import Summits.BirchSwinnertonDyer.BirchSwinnertonDyer.Theorems.Rank2Observatory2DescClSplitImageClass
import HarnessLib

/-!
# BirchSwinnertonDyer — rank ≥ 2 observatory: KERNEL-2DESC-CL — SOUNDNESS OF THE SPLIT LOCAL IMAGE TREE (M3b part 2, odd `ℓ`)

HONEST FRAMING: per-curve certified theorems and census instruments; no claim on BSD in rank ≥ 2.

Main theorem `vecOdd_mem_splitImgOdd`: for an odd prime `ℓ`, a square-class map `S : SqClassMapOdd ℓ` (part 1,
`…SplitImageClass`), roots `e₀, e₁, e₂ ∈ ℤ_ℓ` congruent to pairwise distinct integers `ē_i` modulo `ℓ^K`, `K = D + 1`
(`D = nodeDepth ℓ ē`), and ANY `x, y ∈ ℚ_ℓ`, `y ≠ 0`, with `y² = (x − e₀)(x − e₁)(x − e₂)`, the class vector
`(S.cls (x − e_i))_i` (6-bit mask `vecOdd`) is a member of the computable list `splitImgOdd ℓ ē` of M3a (`…SplitImageTree`).

Proof: the digits `r_j = x mod ℓ^j` (`PadicInt.appr`) walk down the tree (`levelsOdd_sound`, induction on the fuel;
`childrenOdd`/`accOdd`/`nextOdd` unfold one level); at a LEAF every `w_i = r_j − ē_i` has `v(w_i) < j`, so `x − e_i ∈
w_i + ℓ^j ℤ_ℓ` has the class of `w_i` and the product class is trivial because `∏ (x − e_i) = y²`; at the TERMINAL level
`j = K` at most one root is undetermined (`ℓ^K ∤ ē_i − ē_k`), its class is one of the four and the square condition
filters it — exactly `termOdd` (`nodeOdd_sound`); a pole `x ∉ ℤ_ℓ` gives three equal classes whose XOR vanishes, hence the
zero vector (`vecOdd_eq_zero_of_pole`).  Completeness of the tree is not claimed and not needed by the rows.

Sorry-free; axioms `propext`, `Classical.choice`, `Quot.sound`.
[cite: Cassels1991LecturesEllipticCurves, §15] [cite: Cohen1993, §1.4.2]
-/

set_option linter.dupNamespace false
set_option autoImplicit false

namespace Summit.BirchSwinnertonDyer.BirchSwinnertonDyer.Rank2Observatory.TwoDescCl.SplitImage

/-! ## §5 Soundness of a node, of the level recursion, and of the whole tree -/

section Sound
variable {ℓ : ℕ} [hp : Fact ℓ.Prime]

/-- **Node soundness**: whatever `nodeOdd` accepts at the residue `x mod ℓ^j` contains the point's vector.
[cite: Cassels1991LecturesEllipticCurves, §15] -/
theorem nodeOdd_sound (S : SqClassMapOdd ℓ) (hℓ : ℓ ≠ 2) {e : Fin 3 → ℤ_[ℓ]} {ē : Fin 3 → ℤ} {K : ℕ}
    (hK : K = nodeDepth ℓ ē + 1) (hdist : ∀ i k : Fin 3, i ≠ k → ē i ≠ ē k)
    (happ : ∀ i, ∃ t : ℤ_[ℓ], e i = (ē i : ℤ_[ℓ]) + (ℓ : ℤ_[ℓ]) ^ K * t)
    (X : ℤ_[ℓ]) {y : ℚ_[ℓ]} (hy : y ≠ 0)
    (hcurve : y ^ 2 = ((X : ℚ_[ℓ]) - e 0) * ((X : ℚ_[ℓ]) - e 1) * ((X : ℚ_[ℓ]) - e 2))
    {j : ℕ} (hj : j ≤ K) {vs : List ℕ} (hnode : nodeOdd ℓ K ē j ((X.appr j : ℕ) : ℤ) = some vs) :
    vecOdd S X e ∈ vs := by
  have hsq := xor3_of_sq S hy hcurve
  have hok : sqOkOdd (vecOdd S X e) = true := by
    unfold vecOdd; rw [sqOkOdd_vec3]; simp [hsq.1, hsq.2]
  obtain ⟨t, ht⟩ := exists_appr_add X j
  -- every `x − e_i` is `(r − ē_i) + ℓ^j T_i`
  have hz : ∀ i, ∃ T : ℤ_[ℓ], (X : ℚ_[ℓ]) - e i =
      ((((X.appr j : ℕ) : ℤ) - ē i : ℤ) : ℚ_[ℓ]) + (ℓ : ℚ_[ℓ]) ^ j * (T : ℚ_[ℓ]) := by
    intro i
    obtain ⟨tᵢ, htᵢ⟩ := happ i
    obtain ⟨d, hd⟩ := Nat.exists_eq_add_of_le hj
    refine ⟨t - (ℓ : ℤ_[ℓ]) ^ d * tᵢ, ?_⟩
    have hXe : X - e i = ((((X.appr j : ℕ) : ℤ) - ē i : ℤ) : ℤ_[ℓ]) +
        (ℓ : ℤ_[ℓ]) ^ j * (t - (ℓ : ℤ_[ℓ]) ^ d * tᵢ) := by
      calc X - e i = (((X.appr j : ℕ) : ℤ_[ℓ]) + (ℓ : ℤ_[ℓ]) ^ j * t) -
            ((ē i : ℤ_[ℓ]) + (ℓ : ℤ_[ℓ]) ^ K * tᵢ) := by rw [← ht, ← htᵢ]
        _ = _ := by rw [hd]; push_cast; ring
    have := congrArg (fun z : ℤ_[ℓ] => (z : ℚ_[ℓ])) hXe
    simpa only [PadicInt.coe_sub, PadicInt.coe_add, PadicInt.coe_mul, PadicInt.coe_pow,
      PadicInt.coe_natCast, PadicInt.coe_intCast] using this
  -- a determined root contributes exactly `bitsOdd`
  have hleaf : ∀ i : Fin 3, leafOdd ℓ ē j ((X.appr j : ℕ) : ℤ) i = true →
      bitsOdd ℓ i.val (((X.appr j : ℕ) : ℤ) - ē i) =
        mkOdd i.val (S.cls ((X : ℚ_[ℓ]) - e i)).1 (S.cls ((X : ℚ_[ℓ]) - e i)).2 := by
    intro i hi
    rw [leafOdd_eq_true_iff] at hi
    obtain ⟨T, hT⟩ := hz i
    rw [bitsOdd, cls_eq_of_approx S hℓ T hi.1 hi.2 hT]
  unfold nodeOdd at hnode
  by_cases hall : (leafOdd ℓ ē j ((X.appr j : ℕ) : ℤ) 0 && leafOdd ℓ ē j ((X.appr j : ℕ) : ℤ) 1 &&
      leafOdd ℓ ē j ((X.appr j : ℕ) : ℤ) 2) = true
  · -- a leaf
    rw [if_pos hall] at hnode
    simp only [Bool.and_eq_true] at hall
    have hbv := bvOdd_eq_vec3 ē ((X.appr j : ℕ) : ℤ) (fun i => S.cls ((X : ℚ_[ℓ]) - e i))
      (fun k => hleaf k (by fin_cases k <;> simp [hall]))
    have hv : bvOdd ℓ ē ((X.appr j : ℕ) : ℤ) = vecOdd S X e := hbv
    rw [hv, hok] at hnode
    simp only [↓reduceIte, Option.some.injEq] at hnode
    rw [← hnode]; exact List.mem_singleton_self _
  · rw [if_neg hall] at hnode
    by_cases hjK : j < K
    · rw [if_pos hjK] at hnode; exact absurd hnode (by simp)
    · -- the terminal level
      rw [if_neg hjK] at hnode
      have hjK' : j = K := le_antisymm hj (not_lt.mp hjK)
      subst hjK'
      have hi₀ : leafOdd ℓ ē j ((X.appr j : ℕ) : ℤ) (matchOdd ℓ ē j ((X.appr j : ℕ) : ℤ)) = false :=
        leafOdd_matchOdd hall
      have hothers : ∀ k, k ≠ matchOdd ℓ ē j ((X.appr j : ℕ) : ℤ) →
          leafOdd ℓ ē j ((X.appr j : ℕ) : ℤ) k = true := fun k hk =>
        leafOdd_of_leafOdd_false hK (Ne.symm hk) (hdist _ _ (Ne.symm hk)) hi₀
      have hb := baseOdd_add_mkOdd ē ((X.appr j : ℕ) : ℤ) (matchOdd ℓ ē j ((X.appr j : ℕ) : ℤ))
        (fun i => S.cls ((X : ℚ_[ℓ]) - e i)) (fun k hk => hleaf k (hothers k hk))
      have hb' : baseOdd ℓ ē ((X.appr j : ℕ) : ℤ) (matchOdd ℓ ē j ((X.appr j : ℕ) : ℤ)) +
          mkOdd (matchOdd ℓ ē j ((X.appr j : ℕ) : ℤ)).val
            (S.cls ((X : ℚ_[ℓ]) - e (matchOdd ℓ ē j ((X.appr j : ℕ) : ℤ)))).1
            (S.cls ((X : ℚ_[ℓ]) - e (matchOdd ℓ ē j ((X.appr j : ℕ) : ℤ)))).2 = vecOdd S X e := hb
      simp only [Option.some.injEq] at hnode
      rw [← hnode, termOdd, List.mem_filterMap]
      exact ⟨S.cls ((X : ℚ_[ℓ]) - e (matchOdd ℓ ē j ((X.appr j : ℕ) : ℤ))), mem_fourClasses _,
        by simp only [hb', hok, ↓reduceIte]⟩

/-! ### The level recursion, unfolded -/

/-- The children of the live residues at level `j`. [folklore] -/
def childrenOdd (ℓ : ℕ) (j : ℕ) (live : List ℤ) : List ℤ :=
  live.flatMap fun r0 => (List.range ℓ).map fun (a : ℕ) => r0 + (a : ℤ) * (ℓ : ℤ) ^ (j - 1)

/-- One level: (residue, node verdict). [folklore] -/
def stepOdd (ℓ K : ℕ) (e : Fin 3 → ℤ) (j : ℕ) (live : List ℤ) : List (ℤ × Option (List ℕ)) :=
  (childrenOdd ℓ j live).map fun r => (r, nodeOdd ℓ K e j r)

/-- The vectors accepted at level `j`. [folklore] -/
def accOdd (ℓ K : ℕ) (e : Fin 3 → ℤ) (j : ℕ) (live : List ℤ) : List ℕ :=
  (stepOdd ℓ K e j live).flatMap fun p => p.2.getD []

/-- The residues refined further. [folklore] -/
def nextOdd (ℓ K : ℕ) (e : Fin 3 → ℤ) (j : ℕ) (live : List ℤ) : List ℤ :=
  (stepOdd ℓ K e j live).filterMap fun p => if p.2.isNone then some p.1 else none

/-- One unfolding step of the level recursion `levelsOdd` in terms of `accOdd` / `nextOdd`. [folklore] -/
theorem levelsOdd_succ (ℓ K : ℕ) (e : Fin 3 → ℤ) (fuel j : ℕ) (live : List ℤ) :
    levelsOdd ℓ K e (fuel + 1) j live =
      accOdd ℓ K e j live ++
        (if (nextOdd ℓ K e j live).isEmpty then [] else levelsOdd ℓ K e fuel (j + 1) (nextOdd ℓ K e j live)) :=
  rfl

omit hp in
/-- A mask emitted by a decided child node at level `j` belongs to `accOdd`. [folklore] -/
theorem mem_accOdd {K : ℕ} {e : Fin 3 → ℤ} {j : ℕ} {live : List ℤ} {r : ℤ} {vs : List ℕ} {v : ℕ}
    (hr : r ∈ childrenOdd ℓ j live) (hnode : nodeOdd ℓ K e j r = some vs) (hv : v ∈ vs) :
    v ∈ accOdd ℓ K e j live := by
  rw [accOdd, List.mem_flatMap]
  exact ⟨(r, nodeOdd ℓ K e j r), List.mem_map.mpr ⟨r, hr, rfl⟩, by simpa [hnode] using hv⟩

omit hp in
/-- An undecided child residue at level `j` is passed to the next level (`nextOdd`). [folklore] -/
theorem mem_nextOdd {K : ℕ} {e : Fin 3 → ℤ} {j : ℕ} {live : List ℤ} {r : ℤ}
    (hr : r ∈ childrenOdd ℓ j live) (hnode : nodeOdd ℓ K e j r = none) : r ∈ nextOdd ℓ K e j live := by
  rw [nextOdd, List.mem_filterMap]
  exact ⟨(r, nodeOdd ℓ K e j r), List.mem_map.mpr ⟨r, hr, rfl⟩, by simp [hnode]⟩

/-- The digit `x mod ℓ^j` is a child of `x mod ℓ^{j-1}`. [folklore] -/
theorem appr_mem_childrenOdd (X : ℤ_[ℓ]) {j : ℕ} (hj : 1 ≤ j) {live : List ℤ}
    (hlive : ((X.appr (j - 1) : ℕ) : ℤ) ∈ live) : ((X.appr j : ℕ) : ℤ) ∈ childrenOdd ℓ j live := by
  obtain ⟨a, ha, hsucc⟩ := appr_succ X (j - 1)
  rw [Nat.sub_add_cancel hj] at hsucc
  rw [childrenOdd, List.mem_flatMap]
  refine ⟨((X.appr (j - 1) : ℕ) : ℤ), hlive, List.mem_map.mpr ⟨a, List.mem_range.mpr ha, ?_⟩⟩
  rw [hsucc]; push_cast; ring

/-- **Level soundness** (induction on the fuel): the walk of digits of `x` reaches an accepting node.
[cite: Cassels1991LecturesEllipticCurves, §15] -/
theorem levelsOdd_sound (S : SqClassMapOdd ℓ) (hℓ : ℓ ≠ 2) {e : Fin 3 → ℤ_[ℓ]} {ē : Fin 3 → ℤ} {K : ℕ}
    (hK : K = nodeDepth ℓ ē + 1) (hdist : ∀ i k : Fin 3, i ≠ k → ē i ≠ ē k)
    (happ : ∀ i, ∃ t : ℤ_[ℓ], e i = (ē i : ℤ_[ℓ]) + (ℓ : ℤ_[ℓ]) ^ K * t)
    (X : ℤ_[ℓ]) {y : ℚ_[ℓ]} (hy : y ≠ 0)
    (hcurve : y ^ 2 = ((X : ℚ_[ℓ]) - e 0) * ((X : ℚ_[ℓ]) - e 1) * ((X : ℚ_[ℓ]) - e 2)) :
    ∀ (fuel j : ℕ) (live : List ℤ), 1 ≤ j → j ≤ K → K + 1 ≤ fuel + j →
      ((X.appr (j - 1) : ℕ) : ℤ) ∈ live → vecOdd S X e ∈ levelsOdd ℓ K ē fuel j live := by
  intro fuel
  induction fuel with
  | zero => intro j live hj hjK hfuel _; omega
  | succ fuel ih =>
    intro j live hj hjK hfuel hlive
    have hchild := appr_mem_childrenOdd X hj hlive
    rw [levelsOdd_succ, List.mem_append]
    rcases hnode : nodeOdd ℓ K ē j ((X.appr j : ℕ) : ℤ) with _ | vs
    · right
      have hjK' : j < K := nodeOdd_eq_none hnode
      have hnext := mem_nextOdd hchild hnode
      have hne : (nextOdd ℓ K ē j live).isEmpty = false :=
        List.isEmpty_eq_false_iff_exists_mem.mpr ⟨_, hnext⟩
      rw [hne, if_neg Bool.false_ne_true]
      exact ih (j + 1) _ (by omega) (by omega) (by omega) (by simpa using hnext)
    · left
      exact mem_accOdd hchild hnode (nodeOdd_sound S hℓ hK hdist happ X hy hcurve hjK hnode)

/-- **Poles**: if `x ∉ ℤ_ℓ` the three classes coincide, so the square condition forces the zero vector.
[cite: Cassels1991LecturesEllipticCurves, §15] -/
theorem vecOdd_eq_zero_of_pole (S : SqClassMapOdd ℓ) (e : Fin 3 → ℤ_[ℓ]) {x y : ℚ_[ℓ]} (hx : ¬ ‖x‖ ≤ 1)
    (hy : y ≠ 0) (hcurve : y ^ 2 = (x - e 0) * (x - e 1) * (x - e 2)) : vecOdd S x e = 0 := by
  have hx0 : x ≠ 0 := by rintro rfl; simp at hx
  have hℓ0 : (ℓ : ℚ_[ℓ]) ≠ 0 := Nat.cast_ne_zero.mpr hp.out.ne_zero
  have hv : x.valuation < 0 := by rw [Padic.norm_le_one_iff_val_nonneg] at hx; omega
  obtain ⟨m, hm⟩ : ∃ m : ℕ, (m : ℤ) = -x.valuation := ⟨(-x.valuation).toNat, Int.toNat_of_nonneg (by omega)⟩
  have hm1 : 1 ≤ m := by omega
  -- `X = ℓ^m x` is a unit of `ℤ_ℓ`
  set X : ℚ_[ℓ] := x * (ℓ : ℚ_[ℓ]) ^ m with hXdef
  have hX0 : X ≠ 0 := mul_ne_zero hx0 (pow_ne_zero _ hℓ0)
  have hXv : X.valuation = 0 := by
    rw [hXdef, Padic.valuation_mul hx0 (pow_ne_zero _ hℓ0), Padic.valuation_pow, Padic.valuation_p]; omega
  have hXn : ‖X‖ = 1 := by rw [Padic.norm_eq_zpow_neg_valuation hX0, hXv]; simp
  set Xz : ℤ_[ℓ] := ⟨X, hXn.le⟩ with hXz
  obtain ⟨t, ht⟩ := exists_appr_add Xz 1
  have ha_lt : Xz.appr 1 < ℓ := by simpa using PadicInt.appr_lt Xz 1
  have hXq : X = ((Xz.appr 1 : ℕ) : ℚ_[ℓ]) + (ℓ : ℚ_[ℓ]) ^ 1 * (t : ℚ_[ℓ]) := by
    have := congrArg (fun z : ℤ_[ℓ] => (z : ℚ_[ℓ])) ht
    simpa only [PadicInt.coe_add, PadicInt.coe_mul, PadicInt.coe_pow, PadicInt.coe_natCast] using this
  have ha0 : Xz.appr 1 ≠ 0 := by
    intro h0
    rw [h0, Nat.cast_zero, zero_add, pow_one] at hXq
    have ht1 : ‖(t : ℚ_[ℓ])‖ ≤ 1 := t.2
    have hl : (ℓ : ℝ)⁻¹ < 1 := inv_lt_one_of_one_lt₀ (by exact_mod_cast hp.out.one_lt)
    have : ‖X‖ < 1 := by
      rw [hXq, norm_mul, Padic.norm_p]
      calc (ℓ : ℝ)⁻¹ * ‖(t : ℚ_[ℓ])‖ ≤ (ℓ : ℝ)⁻¹ * 1 := by gcongr
        _ < 1 := by rw [mul_one]; exact hl
    rw [hXn] at this; exact lt_irrefl _ this
  have hva : padicValInt ℓ ((Xz.appr 1 : ℕ) : ℤ) = 0 := by
    apply padicValInt.eq_zero_of_not_dvd
    intro h
    have := Nat.le_of_dvd (Nat.pos_of_ne_zero ha0) (Int.natCast_dvd_natCast.mp h)
    omega
  -- the three `X − ℓ^m e_i` share the residue `a = X mod ℓ`
  have hcl : ∀ i, S.cls (X - (ℓ : ℚ_[ℓ]) ^ m * (e i : ℚ_[ℓ])) =
      (false, decide (legendreSym ℓ ((Xz.appr 1 : ℕ) : ℤ) = -1)) := by
    intro i
    obtain ⟨m', hm'⟩ : ∃ m', m = m' + 1 := ⟨m - 1, by omega⟩
    have hz : X - (ℓ : ℚ_[ℓ]) ^ m * (e i : ℚ_[ℓ]) = (((Xz.appr 1 : ℕ) : ℤ) : ℚ_[ℓ]) +
        (ℓ : ℚ_[ℓ]) ^ 1 * ((t - (ℓ : ℤ_[ℓ]) ^ m' * e i : ℤ_[ℓ]) : ℚ_[ℓ]) := by
      rw [hXq, hm']; push_cast; ring
    have h1 := S.cls_approx _ _ 1 _ (by exact_mod_cast ha0) (by rw [hva]; exact Nat.one_pos) hz
    rw [h1, hva]; simp
  -- `x − e_i = (X − ℓ^m e_i) · ℓ^{-m}`
  have hfac : ∀ i, x - (e i : ℚ_[ℓ]) = (X - (ℓ : ℚ_[ℓ]) ^ m * (e i : ℚ_[ℓ])) * ((ℓ : ℚ_[ℓ]) ^ m)⁻¹ := by
    intro i
    rw [eq_mul_inv_iff_mul_eq₀ (pow_ne_zero _ hℓ0), hXdef]; ring
  obtain ⟨h0, h1, h2⟩ := ne_zero_of_sq hy hcurve
  have hxe : ∀ i, x - (e i : ℚ_[ℓ]) ≠ 0 := by intro i; fin_cases i <;> assumption
  have hXe : ∀ i, X - (ℓ : ℚ_[ℓ]) ^ m * (e i : ℚ_[ℓ]) ≠ 0 := by
    intro i h; exact hxe i (by rw [hfac i, h, zero_mul])
  have hinv : ((ℓ : ℚ_[ℓ]) ^ m)⁻¹ ≠ 0 := inv_ne_zero (pow_ne_zero _ hℓ0)
  have hc : ∀ i, S.cls (x - (e i : ℚ_[ℓ])) =
      (false != (S.cls ((ℓ : ℚ_[ℓ]) ^ m)⁻¹).1,
        decide (legendreSym ℓ ((Xz.appr 1 : ℕ) : ℤ) = -1) != (S.cls ((ℓ : ℚ_[ℓ]) ^ m)⁻¹).2) := by
    intro i; rw [hfac i, S.cls_mul _ _ (hXe i) hinv, hcl i]
  have hsq := xor3_of_sq S hy hcurve
  rw [hc 0, hc 1, hc 2] at hsq
  unfold vecOdd
  rw [hc 0, hc 1, hc 2]
  generalize S.cls ((ℓ : ℚ_[ℓ]) ^ m)⁻¹ = d at hsq ⊢
  generalize decide (legendreSym ℓ ((Xz.appr 1 : ℕ) : ℤ) = -1) = b at hsq ⊢
  obtain ⟨d1, d2⟩ := d
  revert hsq
  cases d1 <;> cases d2 <;> cases b <;> decide

/-- **SOUNDNESS OF THE SPLIT LOCAL IMAGE TREE (odd `ℓ`)**.  For an odd prime `ℓ`, a square-class map `S`,
roots `e_i ∈ ℤ_ℓ` with `e_i ≡ ē_i (mod ℓ^{D+1})` for pairwise distinct integers `ē_i`
(`D = nodeDepth ℓ ē`), and any `x, y ∈ ℚ_ℓ`, `y ≠ 0`, with `y² = (x − e₀)(x − e₁)(x − e₂)`: the class vector
`(cls (x − e_i))_i` lies in `splitImgOdd ℓ ē`. [cite: Cassels1991LecturesEllipticCurves, §15] -/
theorem vecOdd_mem_splitImgOdd (S : SqClassMapOdd ℓ) (hℓ : ℓ ≠ 2) {e : Fin 3 → ℤ_[ℓ]} {ē : Fin 3 → ℤ}
    (hdist : ∀ i k : Fin 3, i ≠ k → ē i ≠ ē k)
    (happ : ∀ i, ∃ t : ℤ_[ℓ], e i = (ē i : ℤ_[ℓ]) + (ℓ : ℤ_[ℓ]) ^ (nodeDepth ℓ ē + 1) * t)
    {x y : ℚ_[ℓ]} (hy : y ≠ 0) (hcurve : y ^ 2 = (x - e 0) * (x - e 1) * (x - e 2)) :
    vecOdd S x e ∈ splitImgOdd ℓ ē := by
  unfold splitImgOdd
  rw [List.mem_dedup]
  by_cases hx : ‖x‖ ≤ 1
  · apply List.mem_cons_of_mem
    set X : ℤ_[ℓ] := ⟨x, hx⟩ with hX
    have hxX : x = (X : ℚ_[ℓ]) := rfl
    rw [hxX] at hcurve ⊢
    have h0 : ((X.appr (1 - 1) : ℕ) : ℤ) ∈ [0] := by
      simp [show X.appr 0 = 0 from rfl]
    exact levelsOdd_sound S hℓ rfl hdist happ X hy hcurve (nodeDepth ℓ ē + 1 + 1) 1 [0] le_rfl
      (by omega) (by omega) h0
  · rw [vecOdd_eq_zero_of_pole S e hx hy hcurve]
    exact List.mem_cons_self

end Sound

end Summit.BirchSwinnertonDyer.BirchSwinnertonDyer.Rank2Observatory.TwoDescCl.SplitImage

**Problem to solve:** In the entries above, find each line with the word "every" and show it.

**Response to the task:**
`childrenOdd`/`accOdd`/`nextOdd` unfold one level); at a LEAF every `w_i = r_j − ē_i` has `v(w_i) < j`, so `x − e_i ∈
  -- every `x − e_i` is `(r − ē_i) + ℓ^j T_i`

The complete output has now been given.